**WORK INSTRUCTION**: Work through the entries below line by line and give the number of lines with the string "KontsevichZagierPeriods", nothing else.

BEGIN

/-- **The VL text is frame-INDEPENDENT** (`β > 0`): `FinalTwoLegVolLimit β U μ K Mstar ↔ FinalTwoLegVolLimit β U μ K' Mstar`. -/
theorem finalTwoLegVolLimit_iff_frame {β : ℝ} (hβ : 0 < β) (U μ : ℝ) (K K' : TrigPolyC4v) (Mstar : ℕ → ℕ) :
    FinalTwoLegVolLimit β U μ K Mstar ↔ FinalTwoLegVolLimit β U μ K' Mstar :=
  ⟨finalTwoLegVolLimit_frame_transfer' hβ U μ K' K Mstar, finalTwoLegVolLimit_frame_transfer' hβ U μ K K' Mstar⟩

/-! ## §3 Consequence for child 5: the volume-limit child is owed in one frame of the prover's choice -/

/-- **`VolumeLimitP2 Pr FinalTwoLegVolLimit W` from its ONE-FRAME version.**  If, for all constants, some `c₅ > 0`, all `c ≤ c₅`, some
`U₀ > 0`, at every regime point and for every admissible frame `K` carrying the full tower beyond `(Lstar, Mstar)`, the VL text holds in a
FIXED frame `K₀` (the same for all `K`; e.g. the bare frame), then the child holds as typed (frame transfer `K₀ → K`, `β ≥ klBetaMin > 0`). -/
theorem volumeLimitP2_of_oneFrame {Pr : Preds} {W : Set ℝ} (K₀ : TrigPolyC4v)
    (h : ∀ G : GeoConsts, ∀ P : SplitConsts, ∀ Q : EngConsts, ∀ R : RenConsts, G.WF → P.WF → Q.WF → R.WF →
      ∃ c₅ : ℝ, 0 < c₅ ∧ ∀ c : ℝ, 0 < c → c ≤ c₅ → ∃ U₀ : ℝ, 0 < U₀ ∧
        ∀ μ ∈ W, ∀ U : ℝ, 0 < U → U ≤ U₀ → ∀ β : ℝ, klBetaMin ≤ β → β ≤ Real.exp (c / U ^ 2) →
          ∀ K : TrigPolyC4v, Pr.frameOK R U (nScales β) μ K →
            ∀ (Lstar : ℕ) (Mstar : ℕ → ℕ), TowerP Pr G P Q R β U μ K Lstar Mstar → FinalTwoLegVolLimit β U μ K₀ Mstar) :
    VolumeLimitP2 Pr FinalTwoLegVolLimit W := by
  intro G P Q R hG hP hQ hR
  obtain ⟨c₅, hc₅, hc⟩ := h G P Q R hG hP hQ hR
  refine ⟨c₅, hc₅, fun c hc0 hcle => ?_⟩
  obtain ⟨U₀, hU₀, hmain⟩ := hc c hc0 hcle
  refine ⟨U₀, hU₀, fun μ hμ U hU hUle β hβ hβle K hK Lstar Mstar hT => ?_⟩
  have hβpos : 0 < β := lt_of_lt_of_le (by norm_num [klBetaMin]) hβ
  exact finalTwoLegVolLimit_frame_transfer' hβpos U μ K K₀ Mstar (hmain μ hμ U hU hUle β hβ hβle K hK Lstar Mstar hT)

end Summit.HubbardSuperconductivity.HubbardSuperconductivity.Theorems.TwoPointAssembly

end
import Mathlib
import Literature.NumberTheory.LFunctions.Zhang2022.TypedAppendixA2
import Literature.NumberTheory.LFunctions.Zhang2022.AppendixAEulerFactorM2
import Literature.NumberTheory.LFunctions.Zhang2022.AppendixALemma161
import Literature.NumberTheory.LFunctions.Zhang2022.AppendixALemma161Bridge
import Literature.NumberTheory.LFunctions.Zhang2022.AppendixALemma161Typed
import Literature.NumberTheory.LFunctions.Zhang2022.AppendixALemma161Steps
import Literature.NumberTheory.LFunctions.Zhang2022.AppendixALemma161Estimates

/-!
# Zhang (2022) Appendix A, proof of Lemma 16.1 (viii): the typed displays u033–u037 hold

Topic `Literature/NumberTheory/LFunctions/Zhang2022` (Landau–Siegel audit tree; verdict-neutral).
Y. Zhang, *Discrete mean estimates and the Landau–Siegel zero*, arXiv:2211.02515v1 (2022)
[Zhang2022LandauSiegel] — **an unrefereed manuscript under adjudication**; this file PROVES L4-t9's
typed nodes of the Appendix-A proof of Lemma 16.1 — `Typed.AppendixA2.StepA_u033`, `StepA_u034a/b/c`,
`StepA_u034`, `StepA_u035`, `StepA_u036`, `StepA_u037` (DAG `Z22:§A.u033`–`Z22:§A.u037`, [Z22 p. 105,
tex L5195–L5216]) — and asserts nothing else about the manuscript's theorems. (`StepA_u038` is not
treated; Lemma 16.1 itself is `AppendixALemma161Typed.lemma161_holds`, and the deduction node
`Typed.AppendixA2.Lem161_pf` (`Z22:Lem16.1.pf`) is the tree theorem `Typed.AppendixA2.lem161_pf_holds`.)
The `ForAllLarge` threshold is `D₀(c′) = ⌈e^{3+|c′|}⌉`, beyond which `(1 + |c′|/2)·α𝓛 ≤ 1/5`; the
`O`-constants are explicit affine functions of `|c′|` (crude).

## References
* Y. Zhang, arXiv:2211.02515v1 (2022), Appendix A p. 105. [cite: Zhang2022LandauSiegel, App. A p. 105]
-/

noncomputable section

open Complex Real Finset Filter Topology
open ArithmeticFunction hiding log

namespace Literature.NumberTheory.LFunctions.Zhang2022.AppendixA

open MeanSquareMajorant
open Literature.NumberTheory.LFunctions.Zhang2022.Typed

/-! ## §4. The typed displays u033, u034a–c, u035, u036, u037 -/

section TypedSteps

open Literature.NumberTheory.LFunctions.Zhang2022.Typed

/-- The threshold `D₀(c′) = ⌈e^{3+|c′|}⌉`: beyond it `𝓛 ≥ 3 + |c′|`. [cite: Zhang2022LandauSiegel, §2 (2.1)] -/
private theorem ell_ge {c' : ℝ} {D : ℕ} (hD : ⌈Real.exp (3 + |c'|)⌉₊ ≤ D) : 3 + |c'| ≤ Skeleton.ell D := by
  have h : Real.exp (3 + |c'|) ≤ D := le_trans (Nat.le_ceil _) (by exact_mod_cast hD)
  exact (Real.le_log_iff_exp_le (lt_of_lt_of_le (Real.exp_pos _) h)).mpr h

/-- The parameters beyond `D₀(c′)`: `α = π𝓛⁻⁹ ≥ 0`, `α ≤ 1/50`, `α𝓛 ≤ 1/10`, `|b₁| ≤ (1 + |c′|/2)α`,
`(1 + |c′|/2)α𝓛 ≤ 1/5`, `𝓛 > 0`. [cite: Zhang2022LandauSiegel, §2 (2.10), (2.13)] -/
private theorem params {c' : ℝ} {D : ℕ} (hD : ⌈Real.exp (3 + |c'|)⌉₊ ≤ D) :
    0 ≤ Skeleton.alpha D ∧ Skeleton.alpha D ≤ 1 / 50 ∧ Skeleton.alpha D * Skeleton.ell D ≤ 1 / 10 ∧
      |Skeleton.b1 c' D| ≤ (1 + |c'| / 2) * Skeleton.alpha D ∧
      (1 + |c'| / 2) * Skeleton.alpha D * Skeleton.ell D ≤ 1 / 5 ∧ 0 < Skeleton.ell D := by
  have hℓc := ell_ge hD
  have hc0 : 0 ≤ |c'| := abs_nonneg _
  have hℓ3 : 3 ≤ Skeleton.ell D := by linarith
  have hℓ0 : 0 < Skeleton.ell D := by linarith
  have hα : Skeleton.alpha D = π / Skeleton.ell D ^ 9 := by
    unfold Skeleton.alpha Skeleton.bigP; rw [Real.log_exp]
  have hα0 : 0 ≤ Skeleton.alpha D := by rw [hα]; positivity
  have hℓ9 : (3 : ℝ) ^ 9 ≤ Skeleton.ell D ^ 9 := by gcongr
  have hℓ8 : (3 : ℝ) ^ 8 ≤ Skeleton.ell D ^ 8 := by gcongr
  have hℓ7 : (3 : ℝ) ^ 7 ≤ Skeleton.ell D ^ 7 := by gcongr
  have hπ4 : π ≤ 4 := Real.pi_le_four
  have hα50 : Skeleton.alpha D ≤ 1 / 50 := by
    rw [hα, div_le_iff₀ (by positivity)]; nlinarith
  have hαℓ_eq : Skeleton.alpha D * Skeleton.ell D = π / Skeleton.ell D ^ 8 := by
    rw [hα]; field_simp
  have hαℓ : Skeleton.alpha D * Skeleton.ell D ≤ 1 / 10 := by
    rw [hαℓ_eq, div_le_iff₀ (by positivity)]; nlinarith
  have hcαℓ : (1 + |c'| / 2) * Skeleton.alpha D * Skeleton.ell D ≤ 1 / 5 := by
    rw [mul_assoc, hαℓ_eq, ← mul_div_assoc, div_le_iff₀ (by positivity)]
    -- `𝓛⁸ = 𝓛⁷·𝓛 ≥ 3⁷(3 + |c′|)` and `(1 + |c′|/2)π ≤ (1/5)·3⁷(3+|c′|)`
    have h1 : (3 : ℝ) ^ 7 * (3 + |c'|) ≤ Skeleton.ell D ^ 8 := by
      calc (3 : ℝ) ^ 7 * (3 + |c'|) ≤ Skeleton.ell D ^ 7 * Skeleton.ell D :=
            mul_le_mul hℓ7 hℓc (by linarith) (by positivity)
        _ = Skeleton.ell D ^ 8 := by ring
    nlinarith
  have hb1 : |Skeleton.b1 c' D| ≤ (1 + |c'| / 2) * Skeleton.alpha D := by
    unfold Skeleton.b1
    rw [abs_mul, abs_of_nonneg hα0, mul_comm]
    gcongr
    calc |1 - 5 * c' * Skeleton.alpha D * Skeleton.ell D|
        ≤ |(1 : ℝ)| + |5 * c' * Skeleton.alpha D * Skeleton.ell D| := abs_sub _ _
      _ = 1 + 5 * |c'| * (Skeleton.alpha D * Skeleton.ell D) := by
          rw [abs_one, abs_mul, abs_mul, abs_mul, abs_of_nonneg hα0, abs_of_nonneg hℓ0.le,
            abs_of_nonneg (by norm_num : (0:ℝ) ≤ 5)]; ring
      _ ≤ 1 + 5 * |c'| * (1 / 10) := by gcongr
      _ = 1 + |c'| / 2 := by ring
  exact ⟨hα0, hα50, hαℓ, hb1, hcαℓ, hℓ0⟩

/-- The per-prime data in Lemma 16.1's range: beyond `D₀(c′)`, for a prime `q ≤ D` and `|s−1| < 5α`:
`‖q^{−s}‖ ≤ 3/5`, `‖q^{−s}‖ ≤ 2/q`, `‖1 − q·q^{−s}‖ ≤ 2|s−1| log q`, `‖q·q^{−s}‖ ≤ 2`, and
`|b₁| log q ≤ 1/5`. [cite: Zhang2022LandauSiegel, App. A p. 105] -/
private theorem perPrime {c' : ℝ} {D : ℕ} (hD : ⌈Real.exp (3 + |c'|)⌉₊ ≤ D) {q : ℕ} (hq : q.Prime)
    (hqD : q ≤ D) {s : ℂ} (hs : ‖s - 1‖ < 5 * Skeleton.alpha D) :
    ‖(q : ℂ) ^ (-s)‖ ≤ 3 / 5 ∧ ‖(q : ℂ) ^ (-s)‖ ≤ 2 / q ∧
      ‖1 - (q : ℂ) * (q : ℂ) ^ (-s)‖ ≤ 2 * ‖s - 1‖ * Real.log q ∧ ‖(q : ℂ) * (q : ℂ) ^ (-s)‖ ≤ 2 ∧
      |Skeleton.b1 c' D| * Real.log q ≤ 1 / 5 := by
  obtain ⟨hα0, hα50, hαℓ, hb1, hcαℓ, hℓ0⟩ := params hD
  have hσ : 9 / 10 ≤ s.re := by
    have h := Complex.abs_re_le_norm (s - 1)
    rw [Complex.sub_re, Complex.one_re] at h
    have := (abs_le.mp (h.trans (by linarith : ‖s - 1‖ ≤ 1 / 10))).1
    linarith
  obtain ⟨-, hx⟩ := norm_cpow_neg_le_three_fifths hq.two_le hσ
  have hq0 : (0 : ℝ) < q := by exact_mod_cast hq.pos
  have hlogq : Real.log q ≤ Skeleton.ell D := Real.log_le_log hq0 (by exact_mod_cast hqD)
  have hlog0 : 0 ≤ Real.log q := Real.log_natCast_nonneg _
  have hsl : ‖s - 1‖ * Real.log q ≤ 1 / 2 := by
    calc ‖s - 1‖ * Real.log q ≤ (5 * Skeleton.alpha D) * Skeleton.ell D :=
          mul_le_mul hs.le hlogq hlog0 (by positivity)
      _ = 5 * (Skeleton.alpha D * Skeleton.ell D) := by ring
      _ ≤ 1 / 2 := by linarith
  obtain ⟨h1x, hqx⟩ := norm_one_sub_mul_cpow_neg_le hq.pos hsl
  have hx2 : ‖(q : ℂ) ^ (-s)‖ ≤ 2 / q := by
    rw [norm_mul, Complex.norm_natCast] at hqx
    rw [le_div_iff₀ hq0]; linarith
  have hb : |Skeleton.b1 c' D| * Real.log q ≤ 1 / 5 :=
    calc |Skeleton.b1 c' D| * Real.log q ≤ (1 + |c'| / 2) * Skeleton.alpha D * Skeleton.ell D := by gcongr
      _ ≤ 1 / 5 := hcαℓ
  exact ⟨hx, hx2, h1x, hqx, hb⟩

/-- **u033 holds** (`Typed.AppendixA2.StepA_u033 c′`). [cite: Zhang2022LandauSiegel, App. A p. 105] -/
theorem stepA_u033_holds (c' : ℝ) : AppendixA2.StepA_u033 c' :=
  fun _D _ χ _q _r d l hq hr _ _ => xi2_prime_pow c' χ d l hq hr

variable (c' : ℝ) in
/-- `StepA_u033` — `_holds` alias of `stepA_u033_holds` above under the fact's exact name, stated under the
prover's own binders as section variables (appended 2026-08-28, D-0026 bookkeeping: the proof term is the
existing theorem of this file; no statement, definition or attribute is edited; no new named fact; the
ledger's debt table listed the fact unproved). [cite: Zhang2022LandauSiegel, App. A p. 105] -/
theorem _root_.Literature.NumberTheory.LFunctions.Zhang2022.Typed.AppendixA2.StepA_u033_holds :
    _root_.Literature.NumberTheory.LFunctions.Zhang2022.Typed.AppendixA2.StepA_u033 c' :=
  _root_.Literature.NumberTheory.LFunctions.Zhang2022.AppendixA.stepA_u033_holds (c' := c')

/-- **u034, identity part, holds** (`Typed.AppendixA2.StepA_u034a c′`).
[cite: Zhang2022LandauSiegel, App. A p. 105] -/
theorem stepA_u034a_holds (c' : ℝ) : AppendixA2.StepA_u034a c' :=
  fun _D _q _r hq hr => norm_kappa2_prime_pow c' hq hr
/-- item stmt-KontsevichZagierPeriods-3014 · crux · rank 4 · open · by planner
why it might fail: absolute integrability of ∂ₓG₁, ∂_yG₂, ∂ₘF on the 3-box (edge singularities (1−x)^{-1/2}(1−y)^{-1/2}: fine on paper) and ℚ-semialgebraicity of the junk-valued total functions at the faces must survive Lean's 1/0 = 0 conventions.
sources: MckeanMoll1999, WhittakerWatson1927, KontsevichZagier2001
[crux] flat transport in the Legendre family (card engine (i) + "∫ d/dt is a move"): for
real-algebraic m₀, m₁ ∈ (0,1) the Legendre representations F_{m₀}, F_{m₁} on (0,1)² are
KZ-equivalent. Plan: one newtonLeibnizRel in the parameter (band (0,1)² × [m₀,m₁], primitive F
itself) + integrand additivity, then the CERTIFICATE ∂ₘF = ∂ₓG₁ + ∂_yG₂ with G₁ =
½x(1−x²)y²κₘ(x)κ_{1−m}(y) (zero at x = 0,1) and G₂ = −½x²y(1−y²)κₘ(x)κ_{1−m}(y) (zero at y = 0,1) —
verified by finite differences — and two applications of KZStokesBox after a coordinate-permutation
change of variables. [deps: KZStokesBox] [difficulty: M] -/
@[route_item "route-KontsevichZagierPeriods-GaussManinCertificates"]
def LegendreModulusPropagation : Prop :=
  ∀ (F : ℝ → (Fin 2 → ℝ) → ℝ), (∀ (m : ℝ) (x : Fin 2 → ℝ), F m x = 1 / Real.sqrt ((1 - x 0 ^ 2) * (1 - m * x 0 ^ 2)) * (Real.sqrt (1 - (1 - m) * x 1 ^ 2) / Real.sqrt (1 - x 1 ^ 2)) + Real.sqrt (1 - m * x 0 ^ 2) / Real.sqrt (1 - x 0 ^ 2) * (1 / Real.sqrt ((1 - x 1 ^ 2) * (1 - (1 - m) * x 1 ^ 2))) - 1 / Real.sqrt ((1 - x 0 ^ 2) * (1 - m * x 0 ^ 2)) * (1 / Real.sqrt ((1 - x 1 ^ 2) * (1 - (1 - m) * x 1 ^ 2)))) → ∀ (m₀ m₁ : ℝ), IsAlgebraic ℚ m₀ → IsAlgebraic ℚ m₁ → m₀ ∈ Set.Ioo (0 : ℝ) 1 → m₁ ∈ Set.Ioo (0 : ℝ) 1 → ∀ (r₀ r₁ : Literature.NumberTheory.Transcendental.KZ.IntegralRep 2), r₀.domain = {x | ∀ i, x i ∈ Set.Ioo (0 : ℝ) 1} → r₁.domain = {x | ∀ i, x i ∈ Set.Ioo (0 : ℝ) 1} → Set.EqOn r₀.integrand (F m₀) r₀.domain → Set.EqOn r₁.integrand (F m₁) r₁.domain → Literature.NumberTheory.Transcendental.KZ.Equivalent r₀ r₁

END

**EXERCISE SOLUTION**: 2